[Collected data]
import Summits.Ventures.CertifiedManyBodySolver.Observables.StiffnessHalfBathtubBox
import HarnessLib

/-!
# Ventures/CertifiedManyBodySolver — Observables/StiffnessHalfBathtubParticleHole.lean

HONEST FRAMING: one-sided kinematic (one-body, half-bathtub) CEILINGS on the uniform flux stiffness; this file adds the exact
PARTICLE–HOLE IDENTITY of the half-bathtub integral and uses it to transport corner certificates stated on a hole-side box
(`t′ ∈ [t′₁, t′₂]`, `n ≤ n₂`, levels `ν ≥ 0`) to the electron-side IMAGE box (`t′ ∈ [−t′₂, −t′₁]`, `n ≥ 2 − n₂`, levels `ν ≤ 0`)
with the SAME constant; a ceiling never speaks to the presence of order; not a `T_c` estimate, not a superconductivity verdict; the
Kosterlitz–Thouless reading is CONDITIONAL on the named dictionary.

Cell `hubbard-tc` (MO-S3 ORDER → `T_c` back-end, D-0096), seat p1, `prover-hubbard-tc-p1-g5-0`; companion of `StiffnessHalfBathtubBox`
(§5 there = the `ν ≤ 0` mirror transport with bottom-filling corners). Occasion: S1 box #58 (VSET #29, Sr₂₋ₓLaₓIrO₄ `x = 0.10`) is printed
on the ELECTRON side (`n ∈ [1.09, 1.11]`, `t′/t ∈ [+0.18, +0.33]`) together with its particle–hole image (`n ∈ [0.89, 0.91]`,
`t′/t ∈ [−0.33, −0.18]`). With `B(t′, ν) = (4π²)⁻¹∫_{−π}^{π}∫_{−π}^{π}(cos x + cos y + 4t′cos x cos y − ν)⁺ dx dy`, PROVED here (pure real
analysis; no definition, no named fact, no computation, no `sorry`):

* `halfBathtubIntegral_particleHole` — **`∫∫(… t′ … − ν)⁺ = ∫∫(… (−t′) … − (−ν))⁺ − 4π²ν`**, i.e. `B(t′, ν) = B(−t′, −ν) − ν`: shift both
  momenta by `π` over a full period (`cos(x + π) = −cos x` flips the two nearest-neighbour symbols and keeps the `t′` product), then
  `(−u)⁺ = u⁺ − u` pointwise and `∫∫(cos x + cos y − 4t′cos x cos y + ν) = 4π²ν`;
* `halfBathtub_corner_particleHole` — hence a corner value is particle–hole invariant:
  `ν·n/2 + B(t′, ν) ≤ c ⇒ (−ν)·(2 − n)/2 + B(−t′, −ν) ≤ c` (the two sides are EQUAL);
* `ObsThermalStiffnessSeqCeilingAt_imageBox_of_corners_le` / `ObsStiffnessSeqCeilingAt_imageBox_of_corners_le` — **hole-side corner
  certificates at the top filling `n₂` (`ν₁, ν₂ ≥ 0`) ⇒ the thermal / ground-state leaf `c` on the electron-side image box**
  `t′ ∈ [−t′₂, −t′₁]`, `2 − n₂ ≤ n ≤ 2` (corners mapped by `halfBathtub_corner_particleHole`, then §5's `…_of_nonpos` transport);
* `ThermalKTDictionaryAt.le_pi_div_four_mul_imageBox` — the monotonicity-free KT reading `Tc ≤ (π/4)·c` on the image box.

So ONE pair of kernel rows (the side whose four-corner majorant is tighter — with `ν < 0` the integrand is positive on most of the zone
and the majorant carries more corner slack) certifies BOTH readings of an S1 row. The exact many-body statement behind it — the
`t–t′–U` Hubbard model's flux free energy is invariant under `c ↦ (−1)^{x+y} c†`, `(t′, n) ↦ (−t′, 2 − n)` — is NOT claimed here: the
leaves are reached through the kinematic bound at any real level `ν`, which needs no symmetry of the model.

References: T. Hazra, N. Verma, M. Randeria, PRX 9 (2019) 031049, eqs. (2)–(6) [HazraVermaRanderia2019]; A. Paramekanti, N. Trivedi,
M. Randeria, PRB 57 (1998) 11639, eq. (3), §IV [ParamekantiTrivediRanderia1998]; W. Rudin, *Principles of Mathematical Analysis*
(1976), Thm 6.12 and Thm 6.19 (linearity; change of variable) [Rudin1976].
-/

noncomputable section

namespace Summit.Ventures.CertifiedManyBodySolver.Observables

open Real MeasureTheory Set Filter Topology
open Literature.MathematicalPhysics.StatisticalMechanics.KosterlitzThouless

/-! ## §1 The particle–hole identity of the half-bathtub integral -/

/-- `(−u)⁺ = u⁺ − u`. [cite: Rudin1976, Thm 6.12] -/
theorem max_neg_zero_eq_max_sub (u : ℝ) : max (-u) 0 = max u 0 - u := by
  rcases le_total 0 u with h | h
  · rw [max_eq_right (neg_nonpos.mpr h), max_eq_left h]; ring
  · rw [max_eq_left (neg_nonneg.mpr h), max_eq_right h]; ring

/-- Shifting the variable by `π` does not change the integral of a `2π`-periodic function over `[−π, π]`.
[cite: Rudin1976, Thm 6.19] -/
theorem intervalIntegral_comp_add_pi_of_periodic (h : ℝ → ℝ) (hper : Function.Periodic h (2 * π)) :
    (∫ x in (-π)..π, h (x + π)) = ∫ x in (-π)..π, h x := by
  rw [intervalIntegral.integral_comp_add_right]
  have e := hper.intervalIntegral_add_eq (-π + π) (-π)
  rw [show π + π = -π + π + 2 * π by ring, e, show -π + 2 * π = π by ring]

/-- The half-bathtub integrand after the shift `(x, y) ↦ (x + π, y + π)`: the nearest-neighbour symbols flip, the `t′` product is kept,
so `(cos(x+π) + cos(y+π) + 4t′cos(x+π)cos(y+π) − ν)⁺ = (cos x + cos y + 4(−t′)cos x cos y − (−ν))⁺ − (cos x + cos y + 4(−t′)cos x cos y − (−ν))`.
[cite: HazraVermaRanderia2019, eqs. (2)-(6)] -/
theorem halfBathtubIntegrand_shift_pi (t ν x y : ℝ) :
    max (Real.cos (x + π) + Real.cos (y + π) + 4 * t * (Real.cos (x + π) * Real.cos (y + π)) - ν) 0 =
      max (Real.cos x + Real.cos y + 4 * (-t) * (Real.cos x * Real.cos y) - (-ν)) 0 -
        (Real.cos x + Real.cos y + 4 * (-t) * (Real.cos x * Real.cos y) - (-ν)) := by
  rw [Real.cos_add_pi, Real.cos_add_pi, ← max_neg_zero_eq_max_sub]
  congr 1
  ring

/-- The integral of the (signed) shifted symbol over the zone: `∫_{−π}^{π}∫_{−π}^{π}(cos x + cos y + 4(−t′)cos x cos y − (−ν)) dx dy = 4π²ν`.
[cite: Rudin1976, Thm 6.12] -/
theorem integral_halfBathtubSymbol (t ν : ℝ) :
    (∫ y in (-π)..π, ∫ x in (-π)..π, (Real.cos x + Real.cos y + 4 * (-t) * (Real.cos x * Real.cos y) - (-ν))) =
      4 * π ^ 2 * ν := by
  have inner : ∀ y : ℝ, (∫ x in (-π)..π, (Real.cos x + Real.cos y + 4 * (-t) * (Real.cos x * Real.cos y) - (-ν))) =
      2 * π * Real.cos y + 2 * π * ν := by
    intro y
    have e : (fun x : ℝ => Real.cos x + Real.cos y + 4 * (-t) * (Real.cos x * Real.cos y) - (-ν)) =
        fun x : ℝ => (1 + 4 * (-t) * Real.cos y) * Real.cos x + (Real.cos y + ν) := by
      funext x; ring
    rw [e, intervalIntegral.integral_add (Continuous.intervalIntegrable (by fun_prop) _ _)
      (Continuous.intervalIntegrable (by fun_prop) _ _), intervalIntegral.integral_const_mul, integral_cos,
      intervalIntegral.integral_const]
    simp [Real.sin_neg, Real.sin_pi]
    ring
  simp_rw [inner]
  rw [intervalIntegral.integral_add (Continuous.intervalIntegrable (by fun_prop) _ _)
      (Continuous.intervalIntegrable (by fun_prop) _ _), intervalIntegral.integral_const_mul, integral_cos,
    intervalIntegral.integral_const]
  simp [Real.sin_neg, Real.sin_pi]
  ring

/-- **Particle–hole identity of the half-bathtub integral**:
`∫∫(cos x + cos y + 4t′cos x cos y − ν)⁺ = ∫∫(cos x + cos y + 4(−t′)cos x cos y − (−ν))⁺ − 4π²ν`, i.e. `B(t′, ν) = B(−t′, −ν) − ν` for the
normalised `B = (4π²)⁻¹∫∫(…)⁺`. [cite: HazraVermaRanderia2019, eqs. (2)-(6)] -/
theorem halfBathtubIntegral_particleHole (t ν : ℝ) :
    (∫ y in (-π)..π, ∫ x in (-π)..π, max (Real.cos x + Real.cos y + 4 * t * (Real.cos x * Real.cos y) - ν) 0) =
      (∫ y in (-π)..π, ∫ x in (-π)..π, max (Real.cos x + Real.cos y + 4 * (-t) * (Real.cos x * Real.cos y) - (-ν)) 0) -
        4 * π ^ 2 * ν := by
  -- the integrands
  set f : ℝ → ℝ → ℝ := fun y x => max (Real.cos x + Real.cos y + 4 * t * (Real.cos x * Real.cos y) - ν) 0 with hfdef
  set g : ℝ → ℝ → ℝ := fun y x => max (Real.cos x + Real.cos y + 4 * (-t) * (Real.cos x * Real.cos y) - (-ν)) 0 with hgdef
  set G : ℝ → ℝ → ℝ := fun y x => Real.cos x + Real.cos y + 4 * (-t) * (Real.cos x * Real.cos y) - (-ν) with hGdef
  -- periodicity in `x` at fixed `y`, and of the inner integral in `y`
  have hperx : ∀ y : ℝ, Function.Periodic (f y) (2 * π) := by
    intro y x
    simp only [hfdef, Real.cos_add_two_pi]
  have hpery : Function.Periodic (fun y => ∫ x in (-π)..π, f y (x + π)) (2 * π) := by
    intro y
    simp only [hfdef, Real.cos_add_two_pi]
  -- shift `x`, then `y`
  have step1 : (∫ y in (-π)..π, ∫ x in (-π)..π, f y x) = ∫ y in (-π)..π, ∫ x in (-π)..π, f y (x + π) := by
    refine intervalIntegral.integral_congr fun y _ => ?_
    exact (intervalIntegral_comp_add_pi_of_periodic (f y) (hperx y)).symm
  have step2 : (∫ y in (-π)..π, ∫ x in (-π)..π, f y (x + π)) = ∫ y in (-π)..π, ∫ x in (-π)..π, f (y + π) (x + π) :=
    (intervalIntegral_comp_add_pi_of_periodic (fun y => ∫ x in (-π)..π, f y (x + π)) hpery).symm
  -- pointwise particle–hole identity under the binders
  have step3 : (∫ y in (-π)..π, ∫ x in (-π)..π, f (y + π) (x + π)) = ∫ y in (-π)..π, ∫ x in (-π)..π, (g y x - G y x) := by
    refine intervalIntegral.integral_congr fun y _ => intervalIntegral.integral_congr fun x _ => ?_
    simp only [hfdef, hgdef, hGdef]
    exact halfBathtubIntegrand_shift_pi t ν x y
  -- linearity
  have hg : Continuous (Function.uncurry g) := continuous_halfBathtubIntegrand _ _
  have hG : Continuous (Function.uncurry G) := by
    rw [hGdef, Function.uncurry_def]; fun_prop
  have hgy : ∀ y, Continuous (g y) := fun y => hg.uncurry_left y
  have hGy : ∀ y, Continuous (G y) := fun y => hG.uncurry_left y
  have hIg : Continuous fun y => ∫ x in (-π)..π, g y x :=
    intervalIntegral.continuous_parametric_intervalIntegral_of_continuous' hg (-π) π
  have hIG : Continuous fun y => ∫ x in (-π)..π, G y x :=
    intervalIntegral.continuous_parametric_intervalIntegral_of_continuous' hG (-π) π
  have step4 : (∫ y in (-π)..π, ∫ x in (-π)..π, (g y x - G y x)) =
      (∫ y in (-π)..π, ∫ x in (-π)..π, g y x) - ∫ y in (-π)..π, ∫ x in (-π)..π, G y x := by
    have inner : ∀ y, (∫ x in (-π)..π, (g y x - G y x)) = (∫ x in (-π)..π, g y x) - ∫ x in (-π)..π, G y x := fun y =>
      intervalIntegral.integral_sub ((hgy y).intervalIntegrable _ _) ((hGy y).intervalIntegrable _ _)
    simp_rw [inner]
    exact intervalIntegral.integral_sub (hIg.intervalIntegrable _ _) (hIG.intervalIntegrable _ _)
  have step5 : (∫ y in (-π)..π, ∫ x in (-π)..π, G y x) = 4 * π ^ 2 * ν := by
    simp only [hGdef]
    exact integral_halfBathtubSymbol t ν
  rw [step1, step2, step3, step4, step5]

/-! ## §2 Corner values are particle–hole invariant -/

/-- **A corner value is particle–hole invariant**: `ν·n/2 + B(t′, ν) = (−ν)(2 − n)/2 + B(−t′, −ν)`; in particular
`ν·n/2 + B(t′, ν) ≤ c ⇒ (−ν)·(2 − n)/2 + B(−t′, −ν) ≤ c`. [cite: HazraVermaRanderia2019, eqs. (2)-(6)] -/
theorem halfBathtub_corner_particleHole {t ν n c : ℝ}
    (h : ν * n / 2 +
      (∫ y in (-π)..π, ∫ x in (-π)..π, max (Real.cos x + Real.cos y + 4 * t * (Real.cos x * Real.cos y) - ν) 0) /
        (4 * π ^ 2) ≤ c) :
    (-ν) * (2 - n) / 2 +
      (∫ y in (-π)..π, ∫ x in (-π)..π, max (Real.cos x + Real.cos y + 4 * (-t) * (Real.cos x * Real.cos y) - (-ν)) 0) /
        (4 * π ^ 2) ≤ c := by
  have hπ2 : (0 : ℝ) < 4 * π ^ 2 := by positivity
  rw [halfBathtubIntegral_particleHole t ν, sub_div, mul_div_cancel_left₀ ν hπ2.ne'] at h
  linarith

/-! ## §3 Hole-side corner certificates ⇒ the leaves on the electron-side image box -/

/-- **Top-filling corner certificates on `t′ ∈ [t′₁, t′₂]`, `n ≤ n₂` (`ν₁, ν₂ ≥ 0`) ⇒ the THERMAL leaf on the image box**
`t′ ∈ [−t′₂, −t′₁]`, `2 − n₂ ≤ n ≤ 2`, every `U`, with the same constant (corners mapped by `halfBathtub_corner_particleHole`, then
`ObsThermalStiffnessSeqCeilingAt_box_of_corners_le_of_nonpos`). [cite: ParamekantiTrivediRanderia1998, eq. (3) and §IV] -/
theorem ObsThermalStiffnessSeqCeilingAt_imageBox_of_corners_le {t₁ t₂ ν₁ ν₂ n₂ : ℝ} (hν₁ : 0 ≤ ν₁) (hν₂ : 0 ≤ ν₂)
    (hn₂ : n₂ ≤ 2) (c : ℚ)
    (h₁ : ν₁ * n₂ / 2 +
      (∫ y in (-π)..π, ∫ x in (-π)..π, max (Real.cos x + Real.cos y + 4 * t₁ * (Real.cos x * Real.cos y) - ν₁) 0) /
        (4 * π ^ 2) ≤ ((c : ℚ) : ℝ))
    (h₂ : ν₂ * n₂ / 2 +
      (∫ y in (-π)..π, ∫ x in (-π)..π, max (Real.cos x + Real.cos y + 4 * t₂ * (Real.cos x * Real.cos y) - ν₂) 0) /
        (4 * π ^ 2) ≤ ((c : ℚ) : ℝ))
    {tp U n : ℝ} (htp : tp ∈ Icc (-t₂) (-t₁)) (hn : 2 - n₂ ≤ n) (hn2 : n ≤ 2) :
    ObsThermalStiffnessSeqCeilingAt tp U n c :=
  ObsThermalStiffnessSeqCeilingAt_box_of_corners_le_of_nonpos (t₁ := -t₂) (t₂ := -t₁) (ν₁ := -ν₂) (ν₂ := -ν₁)
    (n₁ := 2 - n₂) (neg_nonpos.mpr hν₂) (neg_nonpos.mpr hν₁) (sub_nonneg.mpr hn₂) c
    (halfBathtub_corner_particleHole h₂) (halfBathtub_corner_particleHole h₁) htp hn hn2

/-- The ground-state leaf on the image box from hole-side top-filling corners. [cite: HazraVermaRanderia2019, eqs. (2)-(6)] -/
theorem ObsStiffnessSeqCeilingAt_imageBox_of_corners_le {t₁ t₂ ν₁ ν₂ n₂ : ℝ} (hν₁ : 0 ≤ ν₁) (hν₂ : 0 ≤ ν₂)
    (hn₂ : n₂ ≤ 2) (c : ℚ)
    (h₁ : ν₁ * n₂ / 2 +
      (∫ y in (-π)..π, ∫ x in (-π)..π, max (Real.cos x + Real.cos y + 4 * t₁ * (Real.cos x * Real.cos y) - ν₁) 0) /
        (4 * π ^ 2) ≤ ((c : ℚ) : ℝ))
    (h₂ : ν₂ * n₂ / 2 +
      (∫ y in (-π)..π, ∫ x in (-π)..π, max (Real.cos x + Real.cos y + 4 * t₂ * (Real.cos x * Real.cos y) - ν₂) 0) /
        (4 * π ^ 2) ≤ ((c : ℚ) : ℝ))
    {tp U n : ℝ} (htp : tp ∈ Icc (-t₂) (-t₁)) (hn : 2 - n₂ ≤ n) (hn2 : n ≤ 2) :
    ObsStiffnessSeqCeilingAt tp U n c :=
  ObsStiffnessSeqCeilingAt_box_of_corners_le_of_nonpos (t₁ := -t₂) (t₂ := -t₁) (ν₁ := -ν₂) (ν₂ := -ν₁)
    (n₁ := 2 - n₂) (neg_nonpos.mpr hν₂) (neg_nonpos.mpr hν₁) (sub_nonneg.mpr hn₂) c
    (halfBathtub_corner_particleHole h₂) (halfBathtub_corner_particleHole h₁) htp hn hn2

/-! ## §4 The KT reading over the image box -/

/-- **Image-box row grammar, K3-free**: hole-side top-filling corner certificates (`ν₁, ν₂ ≥ 0`, `n₂ ≤ 2`) and the monotonicity-free KT
dictionary at any anchor of the electron-side image box (`tp ∈ [−t′₂, −t′₁]`, `2 − n₂ ≤ n ≤ 2`) give `Tc ≤ (π/4)·c`.
[cite: HazraVermaRanderia2019, eqs. (2)–(3) and App. G] -/
theorem ThermalKTDictionaryAt.le_pi_div_four_mul_imageBox {t₁ t₂ ν₁ ν₂ n₂ : ℝ} (hν₁ : 0 ≤ ν₁) (hν₂ : 0 ≤ ν₂) (hn₂ : n₂ ≤ 2)
    (c : ℚ)
    (h₁ : ν₁ * n₂ / 2 +
      (∫ y in (-π)..π, ∫ x in (-π)..π, max (Real.cos x + Real.cos y + 4 * t₁ * (Real.cos x * Real.cos y) - ν₁) 0) /
        (4 * π ^ 2) ≤ ((c : ℚ) : ℝ))
    (h₂ : ν₂ * n₂ / 2 +
      (∫ y in (-π)..π, ∫ x in (-π)..π, max (Real.cos x + Real.cos y + 4 * t₂ * (Real.cos x * Real.cos y) - ν₂) 0) /
        (4 * π ^ 2) ≤ ((c : ℚ) : ℝ))
    {tp U n : ℝ} (htp : tp ∈ Icc (-t₂) (-t₁)) (hn : 2 - n₂ ≤ n) (hn2 : n ≤ 2) {ρe : ℝ → ℝ} {Tc : ℝ}
    (h : ThermalKTDictionaryAt tp U n ρe Tc) : Tc ≤ π / 4 * ((c : ℚ) : ℝ) :=
  h.le_pi_div_four_mul (ObsThermalStiffnessSeqCeilingAt_imageBox_of_corners_le hν₁ hν₂ hn₂ c h₁ h₂ htp hn hn2)

end Summit.Ventures.CertifiedManyBodySolver.Observables

end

Assignment: Copy from the entries above each line in which the string "linearity" can be found.

Written response:
(1976), Thm 6.12 and Thm 6.19 (linearity; change of variable) [Rudin1976].
  -- linearity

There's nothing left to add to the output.